And yet. The first Negro Catholic bishop in the United States was recently installed in New Orleans and has been received warmly. It is something to see him go into a Birchy parish and confirm a mixed bag of little blacks and whites and afterwards stand outside with his shepherd’s crook, shaking hands with the parishioners and talking with them in the kinfolk idiom Southerners use. “Let me see now, Bishop Perry, where did you say you come from? New Iberia? Do you know so-and-so?”
The new white archbishop, Philip M. Hannan, moreover, is a man acutely aware of the needs of the poor and of the scandal of preaching the Gospel in air-conditioned churches to people who do not have inside toilets.
And yet again. The Protestant political hegemony in Louisiana has produced John McKeithen. He is in the Huey Long populist tradition but without the Long megalomania and he seems to be honest in the bargain. Recently McKeithen ran for governor against a wild segregationist (a native of Indiana), came out flat for equal opportunity, and beat his man overwhelmingly.
The peculiar virtue of New Orleans, like St. Theresa, may be that of the Little Way, a talent for everyday life rather than the heroic deed. If in its two hundred and fifty years of history it has produced no giants, no Lincolns, no Lees, no Faulkners, no Thoreaus, it has nurtured a great many people who live tolerably, like to talk and eat, laugh a good deal, manage generally to be civil and at the same time mind their own business. Such virtues may have their use nowadays. Take food, the everyday cooking and eating thereof. It may be a more reliable index of a city’s temper than mean family income. If New Orleans has no great restaurants, it has many good ones. From France it inherited that admirable institution, the passable neighborhood restaurant. I attach more than passing significance to the circumstance that a man who stops for a bite in Birmingham or Detroit or Queens, spends as little time eating as possible and comes out feeling poisoned, evil-tempered, and generally ill-disposed toward his fellowman; and that the same man can go around the corner in New Orleans, take his family and spend two hours with his bouillabaisse or crawfish bisque (which took two days to fix). It is probably no accident that it was in Atlanta, which has many civic virtues but very bad food, that a dyspeptic restaurateur took out after Negroes with an ax handle and was elected governor by a million Georgians ulcerated by years of Rotary luncheons.
But it is Mardi Gras which most vividly illustrates the special promise of New Orleans and its special problems. Despite the accusations leveled against it—of commercialization, discrimination, homosexual routs—Mardi Gras is by and large an innocent and admirable occasion. Unlike other civic-commercial shows, Macy’s parade, cotton carnivals, apple and orange festivals (and a noteworthy Midwestern dairy fete which crowns its queen Miss Artificial Insemination), Mardi Gras is in fact celebrated by nearly everybody in a good-sized city.
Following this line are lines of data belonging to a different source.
/-
Copyright (c) 2026 the pub-hodgecm-mathlib formalisation cell (harness21).  Prover seat hodgecm-mathlib-LH7-p07 (g0), Track A «(D-RAM) FOUR-FRAME» squad, helper lane on
h413 = stmt-HodgeConjecture-24833 (count-neutral).  β-BOARD v1 (sub-dealer LH4-p05 (g8)) RULING 15:31:23Z, consumer letter LH7-p05 (g0) 15:33:01Z: the ONE-LEMMA window sum.  2026-09-04.
-/
import Summits.HodgeConjecture.HodgeConjecture.Theorems.F0P3cDyRamGlueShellLinearisation   -- (this seat) L4a: `sum_sum_glueShell_eq_sum_image`, `glueShell_image_sub∕_complete∕_irredundant`
import Summits.HodgeConjecture.HodgeConjecture.Theorems.F0P3cDyRamGlueResidueSystems       -- (this seat) `norm_witness_iff_v_sub_le` (the norm-depth bridge), `one_add_letters`
import HarnessLib

/-!
# Crux `H413`, line LH4 «(D-RAM) FOUR-FRAME» — β-BOARD R7 «GLUE CLASSES», THEOREM C: THE WINDOW SUM IN ONE LEMMA —
# `Σ_{g ∈ R.filter cut} Σ_{aβ ∈ Aβ} F(g + (1+g)(aβ − 1)) = Σ_{r ∈ Sh} F r` for every class function `F` and EVERY complete irredundant system `Sh` of the F-shell

Cell `hodgecm-mathlib` (D-0151), FLOOR 0, crux item H413 = `stmt-HodgeConjecture-24833`, route `HCCMUnconditional`; squad F0∕P3c∕LH4, β-BOARD v1 row R7 (holder LH7-p05 (g0); the
statement is LH7-p05's consumer sentence of 2026-09-04T15:33:01Z VERBATIM in shape: ★ (iv-c) letters `R hR1 hR2 hR3`, ★ PT-3 letters `Aβ hAβsub hAβ`, cut `|g + c₀| = |ϖ|^e`, any system
`Sh` of the shell `{σr = r, |r| = |ϖ|^s, |r + c₀| = |ϖ|^e}` modulo `𝔭^{2M}`, `F` constant on the `𝔭^{2M}`-classes of the shell).  THEOREMS ONLY (no `def`, no instance, no notation, no
`sorry`, default heartbeats); ★-only imports; lane `--supports stmt-HodgeConjecture-24833 --as helper`; pays NO row, states NO law.

THE PROOF.  (1) The NORM-DEPTH BRIDGE (`F0P3cDyRamGlueResidueSystems.norm_witness_iff_v_sub_le`) read BACKWARDS: ★ PT-3's multiplicative ∃!-system `Aβ` of `U_F^{[n]} ∕ N(U_E^{[k]})`
gives the ADDITIVE complete irredundant system `Aβ.image (· − 1)` of the fixed ball `|b| ≤ |ϖ|^n` modulo `𝔭^{2M}` (`2M ≤ k + d ≤ 2M + 1`, `d ≤ M ≤ k`) — §1 `image_sub_one_repr`.
(2) L4a (`F0P3cDyRamGlueShellLinearisation.sum_sum_glueShell_eq_sum_image`): the double sum is the sum over the image system of the shell.  (3) §2 `sum_repr_eq_sum_repr` (datum-free):
two complete irredundant systems of one set carry the same sum of a class function.  HEAD §3 **`sum_filter_sum_eq_sum_shell`**; the on-foot `κ`-class (E = 0) is the same lemma at
`e = s` (the cut exponent is free), and the three slots are the class functions `ω(r + c₀)`, `ω(r(r + c₀))`, `ω((1 + r)(r + c₀))` (★ p861409 ∕ ★ p861281 (ii)).
HONEST LABEL.  Count-neutral bookkeeping; R7 Theorem C, the (β) table, (β-BAL), T₊ stay OPEN; `HC_CM` is proved only modulo the 7 printed citations (2 remaining named inputs: hLiu418 =
`stmt-HodgeConjecture-24832`, h413 = `stmt-HodgeConjecture-24833`) until rung 0 closes.

## References
* [Serre1979] J.-P. Serre, *Local Fields*, GTM 67 (1979): Ch. II §1 (residue systems), Ch. V §3 Prop. 5, Cor. 2–3 pp. 85–87 (the unit filtration under the norm).
* [Kottwitz1986BaseChangeUnits] R. E. Kottwitz, *Base change for unit elements of Hecke algebras*, Compositio Math. 60 (1986): §1 pp. 240–241 (the glued lattice classes).
-/

set_option autoImplicit false

noncomputable section

namespace Summit.HodgeConjecture.HodgeConjecture.Cruxes.H413.F0P3cDyRamGlueWindowSum

open WithZero
open scoped Valued
open Literature.NumberTheory.Automorphic.UnitaryThreeFourFrame
open Literature.NumberTheory.LocalFields.WildQuadraticDatum
open Summit.HodgeConjecture.HodgeConjecture.Cruxes.H413.F0P3cDyRamGlueShellLinearisation
open Summit.HodgeConjecture.HodgeConjecture.Cruxes.H413.F0P3cDyRamGlueResidueSystems

variable {K : Type} [Field K] [Valued K ℤᵐ⁰] {σ : K →+* K} {ϖ : K} {d t : ℕ}

/-! ## §1  PT-3's `Aβ` gives an additive system of the ball (the bridge backwards) -/

variable [DecidableEq K]

/-- **`Aβ.image (· − 1)` IS A COMPLETE IRREDUNDANT SYSTEM OF THE FIXED BALL `|b| ≤ |ϖ|^n` MODULO `𝔭^{2M}`** whenever `Aβ` is ★ PT-3's ∃!-system of `U_F^{[n]}` modulo the norm
relation «`a∕y = sσs`, `|s − 1| ≤ |ϖ|^k`» and `2M ≤ k + d ≤ 2M + 1`, `d ≤ M ≤ k`, `1 ≤ n` (the bridge `norm_witness_iff_v_sub_le` turns the ∃! into additive completeness and irredundancy).
[cite: Serre1979, Ch. V §3 Prop. 5, Cor. 2–3 pp. 85–87] -/
theorem image_sub_one_repr [CompleteSpace K] (hD : IsRamifiedQuadraticDatum σ ϖ d t) {n k M : ℕ} (hn : 1 ≤ n) (hMk : 2 * M ≤ k + d) (hkM : k + d ≤ 2 * M + 1)
    (hdM : d ≤ M) (hMk2 : M ≤ k) (Aβ : Finset K) (hAβsub : ∀ a ∈ Aβ, σ a = a ∧ Valued.v (a - 1) ≤ Valued.v ϖ ^ n)
    (hAβ : ∀ y : K, σ y = y → Valued.v (y - 1) ≤ Valued.v ϖ ^ n → ∃! a, a ∈ Aβ ∧ ∃ s : K, Valued.v (s - 1) ≤ Valued.v ϖ ^ k ∧ s * σ s = a / y) :
    (∀ b ∈ Aβ.image (fun a => a - 1), σ b = b ∧ Valued.v b ≤ Valued.v ϖ ^ n) ∧
    (∀ b : K, σ b = b → Valued.v b ≤ Valued.v ϖ ^ n → ∃ b' ∈ Aβ.image (fun a => a - 1), Valued.v (b - b') ≤ Valued.v ϖ ^ (2 * M)) ∧
    (∀ b ∈ Aβ.image (fun a => a - 1), ∀ b' ∈ Aβ.image (fun a => a - 1), Valued.v (b - b') ≤ Valued.v ϖ ^ (2 * M) → b = b') := by
  -- every member of `Aβ` is a fixed unit
  have hunit : ∀ a ∈ Aβ, σ a = a ∧ Valued.v a = 1 := fun a ha => by
    obtain ⟨hσa, hva⟩ := hAβsub a ha
    obtain ⟨-, h1, -⟩ := one_add_letters hD hn (b := a - 1) (by rw [map_sub, map_one, hσa]) hva
    rw [add_sub_cancel] at h1
    exact ⟨hσa, h1⟩
  refine ⟨?_, ?_, ?_⟩
  · intro b hb
    obtain ⟨a, ha, rfl⟩ := Finset.mem_image.1 hb
    obtain ⟨hσa, hva⟩ := hAβsub a ha
    exact ⟨by rw [map_sub, map_one, hσa], hva⟩
  · intro b hσb hvb
    obtain ⟨hσy, hvy, hy1⟩ := one_add_letters hD hn hσb hvb
    obtain ⟨a, ⟨ha, hs⟩, -⟩ := hAβ (1 + b) hσy hy1
    refine ⟨a - 1, Finset.mem_image.2 ⟨a, ha, rfl⟩, ?_⟩
    have h := (norm_witness_iff_v_sub_le hD hMk hkM hdM hMk2 (hunit a ha).1 hσy hvy).1 hs
    rw [show b - (a - 1) = -(a - (1 + b)) by ring, Valuation.map_neg]
    exact h
  · intro b hb b' hb' hbb'
    obtain ⟨a, ha, rfl⟩ := Finset.mem_image.1 hb
    obtain ⟨a', ha', rfl⟩ := Finset.mem_image.1 hb'
    obtain ⟨hσa', hva'⟩ := hunit a' ha'
    have ha'0 : a' ≠ 0 := fun h0 => by rw [h0, map_zero] at hva'; exact zero_ne_one hva'
    -- both `a` and `a′` represent `y := a′`
    have hex : ∃! x, x ∈ Aβ ∧ ∃ s : K, Valued.v (s - 1) ≤ Valued.v ϖ ^ k ∧ s * σ s = x / a' := hAβ a' hσa' (hAβsub a' ha').2
    have h1 : ∃ s : K, Valued.v (s - 1) ≤ Valued.v ϖ ^ k ∧ s * σ s = a / a' :=
      (norm_witness_iff_v_sub_le hD hMk hkM hdM hMk2 (hunit a ha).1 hσa' hva').2 (by rw [show a - a' = (a - 1) - (a' - 1) by ring]; exact hbb')
    have h2 : ∃ s : K, Valued.v (s - 1) ≤ Valued.v ϖ ^ k ∧ s * σ s = a' / a' :=
      ⟨1, by rw [sub_self, map_zero]; exact zero_le, by rw [map_one, one_mul, div_self ha'0]⟩
    rw [hex.unique ⟨ha, h1⟩ ⟨ha', h2⟩]

/-! ## §2  Two complete irredundant systems of one set carry the same sum of a class function (datum-free) -/

omit [DecidableEq K] in
/-- **TRANSPORT BETWEEN TWO SYSTEMS**: `S`, `S′` complete irredundant systems of `A` modulo `𝔭^N`, `F` constant on the `𝔭^N`-classes of `A` ⟹ `Σ_{S} F = Σ_{S′} F` (the bijection
`s ↦ rep_{S′}(s)`). [cite: Serre1979, Ch. II §1] -/
theorem sum_repr_eq_sum_repr {M : Type} [AddCommMonoid M] {A : Set K} {N : ℕ} (S S' : Finset K)
    (hS1 : ∀ s ∈ S, s ∈ A) (hS2 : ∀ a ∈ A, ∃ s ∈ S, Valued.v (a - s) ≤ Valued.v ϖ ^ N) (hS3 : ∀ s ∈ S, ∀ s' ∈ S, Valued.v (s - s') ≤ Valued.v ϖ ^ N → s = s')
    (hS'1 : ∀ s ∈ S', s ∈ A) (hS'2 : ∀ a ∈ A, ∃ s ∈ S', Valued.v (a - s) ≤ Valued.v ϖ ^ N) (hS'3 : ∀ s ∈ S', ∀ s' ∈ S', Valued.v (s - s') ≤ Valued.v ϖ ^ N → s = s')
    (F : K → M) (hF : ∀ a ∈ A, ∀ a' ∈ A, Valued.v (a - a') ≤ Valued.v ϖ ^ N → F a = F a') :
    ∑ s ∈ S, F s = ∑ s ∈ S', F s := by
  classical
  have hrep : ∀ s ∈ S, ∃ s' ∈ S', Valued.v (s - s') ≤ Valued.v ϖ ^ N := fun s hs => hS'2 s (hS1 s hs)
  choose! ψ hψS hψ using hrep
  refine Finset.sum_bij (fun s _ => ψ s) (fun s hs => hψS s hs) ?_ ?_ (fun s hs => hF s (hS1 s hs) (ψ s) (hS'1 _ (hψS s hs)) (hψ s hs))
  · intro s₁ hs₁ s₂ hs₂ heq
    apply hS3 s₁ hs₁ s₂ hs₂
    have h1 := hψ s₁ hs₁
    have h2 := hψ s₂ hs₂
    rw [heq] at h1
    rw [show s₁ - s₂ = (s₁ - ψ s₂) - (s₂ - ψ s₂) by ring]
    exact (Valuation.map_sub _ _ _).trans (max_le h1 h2)
  · intro s' hs'
    obtain ⟨s, hs, hss⟩ := hS2 s' (hS'1 s' hs')
    refine ⟨s, hs, hS'3 _ (hψS s hs) s' hs' ?_⟩
    rw [show ψ s - s' = (s - s') - (s - ψ s) by ring]
    refine (Valuation.map_sub _ _ _).trans (max_le ?_ (hψ s hs))
    rw [Valuation.map_sub_swap]; exact hss

/-! ## §3  HEAD — the window sum in one lemma -/

/-- **THE GLUE-WINDOW DOUBLE SUM IS THE SHELL SUM** (LH7-p05 (g0)'s consumer sentence).  Data: a ramified datum on a complete `K`; exponents `1 ≤ s < n`, `e < n`, `n ≤ 2M`,
`2M ≤ k + d ≤ 2M + 1`, `d ≤ M ≤ k`; `R` = ★ (iv-c)'s complete irredundant system of `{σg = g, |g| = |ϖ|^s}` modulo `𝔭^n`; `Aβ` = ★ PT-3's ∃!-system of `U_F^{[n]}` modulo
«`a∕y = sσs`, `|s−1| ≤ |ϖ|^k`»; the cut `|g + c₀| = |ϖ|^e`; `Sh` ANY complete irredundant system modulo `𝔭^{2M}` of the shell `{σr = r, |r| = |ϖ|^s, |r + c₀| = |ϖ|^e}`; `F` constant on
the `𝔭^{2M}`-classes of the shell.  THEN `Σ_{g ∈ R.filter cut} Σ_{aβ ∈ Aβ} F(g + (1+g)(aβ − 1)) = Σ_{r ∈ Sh} F r`.  Letters of record: `s = 2t′`, `n = ρ + 2t′`, `k = 2ρ + 2t′`,
`M = ρ + t′ + d∕2`, `e = 2t′ + E` (`E = 2ρ + ℓ₀ − m ≥ 0`; `E = 0` is the on-foot `κ`-class). [cite: Serre1979, Ch. V §3 Prop. 5, Cor. 2–3 pp. 85–87] [cite: Kottwitz1986BaseChangeUnits, §1 pp. 240–241] -/
theorem sum_filter_sum_eq_sum_shell {A : Type} [AddCommMonoid A] [CompleteSpace K] (hD : IsRamifiedQuadraticDatum σ ϖ d t)
    {s n k M e : ℕ} (hs : 1 ≤ s) (hsn : s < n) (hen : e < n) (hnM : n ≤ 2 * M) (hMk : 2 * M ≤ k + d) (hkM : k + d ≤ 2 * M + 1) (hdM : d ≤ M) (hMk2 : M ≤ k)
    {c₀ : K} (R : Finset K) (hR1 : ∀ g ∈ R, σ g = g ∧ Valued.v g = Valued.v ϖ ^ s)
    (hR2 : ∀ f : K, σ f = f → Valued.v f = Valued.v ϖ ^ s → ∃ g ∈ R, Valued.v (f - g) ≤ Valued.v ϖ ^ n)
    (hR3 : ∀ g ∈ R, ∀ g' ∈ R, Valued.v (g - g') ≤ Valued.v ϖ ^ n → g = g')
    (Aβ : Finset K) (hAβsub : ∀ a ∈ Aβ, σ a = a ∧ Valued.v (a - 1) ≤ Valued.v ϖ ^ n)
    (hAβ : ∀ y : K, σ y = y → Valued.v (y - 1) ≤ Valued.v ϖ ^ n → ∃! a, a ∈ Aβ ∧ ∃ s : K, Valued.v (s - 1) ≤ Valued.v ϖ ^ k ∧ s * σ s = a / y)
    (Sh : Finset K) (hSh1 : ∀ r ∈ Sh, σ r = r ∧ Valued.v r = Valued.v ϖ ^ s ∧ Valued.v (r + c₀) = Valued.v ϖ ^ e)
    (hSh2 : ∀ r : K, σ r = r → Valued.v r = Valued.v ϖ ^ s → Valued.v (r + c₀) = Valued.v ϖ ^ e → ∃ x ∈ Sh, Valued.v (r - x) ≤ Valued.v ϖ ^ (2 * M))
    (hSh3 : ∀ x ∈ Sh, ∀ x' ∈ Sh, Valued.v (x - x') ≤ Valued.v ϖ ^ (2 * M) → x = x')
    (F : K → A) (hF : ∀ r r' : K, σ r = r → Valued.v r = Valued.v ϖ ^ s → Valued.v (r + c₀) = Valued.v ϖ ^ e →
      σ r' = r' → Valued.v r' = Valued.v ϖ ^ s → Valued.v (r' + c₀) = Valued.v ϖ ^ e → Valued.v (r - r') ≤ Valued.v ϖ ^ (2 * M) → F r = F r') :
    ∑ g ∈ R.filter (fun g => Valued.v (g + c₀) = Valued.v ϖ ^ e), ∑ a ∈ Aβ, F (g + (1 + g) * (a - 1)) = ∑ r ∈ Sh, F r := by
  obtain ⟨-, -, hϖ, -, -, -, -⟩ := id hD
  -- (1) the additive system `B := Aβ.image (· − 1)`
  obtain ⟨hB1, hB2, hB3⟩ := image_sub_one_repr hD (by omega) hMk hkM hdM hMk2 Aβ hAβsub hAβ
  -- (2) re-index the inner sum over `B`
  have hinj : Set.InjOn (fun a : K => a - 1) ↑Aβ := fun a _ a' _ h => sub_left_injective h
  have hinner : ∀ g : K, ∑ a ∈ Aβ, F (g + (1 + g) * (a - 1)) = ∑ b ∈ Aβ.image (fun a => a - 1), F (g + (1 + g) * b) := fun g => by
    rw [Finset.sum_image hinj]
  rw [Finset.sum_congr rfl fun g _ => hinner g,
    sum_sum_glueShell_eq_sum_image (σ := σ) hϖ hs hsn hnM R hR1 hR3 _ hB1 hB3 F]
  -- (3) transport from the image system to `Sh`
  refine sum_repr_eq_sum_repr (A := {r : K | σ r = r ∧ Valued.v r = Valued.v ϖ ^ s ∧ Valued.v (r + c₀) = Valued.v ϖ ^ e}) _ Sh
    (glueShell_image_sub hϖ hs hsn hen R hR1 _ hB1) ?_ (glueShell_image_irredundant hϖ hs hsn hnM R hR1 hR3 _ hB1 hB3)
    hSh1 (fun r hr => hSh2 r hr.1 hr.2.1 hr.2.2) hSh3 F (fun r hr r' hr' h => hF r r' hr.1 hr.2.1 hr.2.2 hr'.1 hr'.2.1 hr'.2.2 h)
  intro r hr
  exact glueShell_image_complete hϖ hs hen R hR1 hR2 _ hB2 r hr.1 hr.2.1 hr.2.2

end Summit.HodgeConjecture.HodgeConjecture.Cruxes.H413.F0P3cDyRamGlueWindowSum

end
As the day dawns, usually wet and cold, one can see whole families costumed and masked beginning the trek to Canal Street from the remotest suburbs, places which are otherwise indistinguishable from Levittown.
The carnival balls which have been going on now every night for the past two months end tonight with the Comus and Rex balls. There is a widespread resentment of the parades and balls among tourists and folk recently removed from Michigan and Oklahoma who discover they can’t get in. The balls and parades are private affairs put on by “krewes.” A “krewe” is a private social group, sometimes an eating club, which stages a ball and perhaps a parade. Some seventy balls, elaborate, expensive affairs, are held between Twelfth Night and Ash Wednesday. The older krewes are quite snooty but even they are not socially exclusive in the same sense, as, say, poor-but-proud Charleston society. In New Orleans money works, too. Here, where Protestant business ethic meets Creole snobbishness, the issue is a kind of money pedigree. Like Bourbon whiskey, the money can’t be too green, but on the other hand it doesn’t have to be two hundred years old.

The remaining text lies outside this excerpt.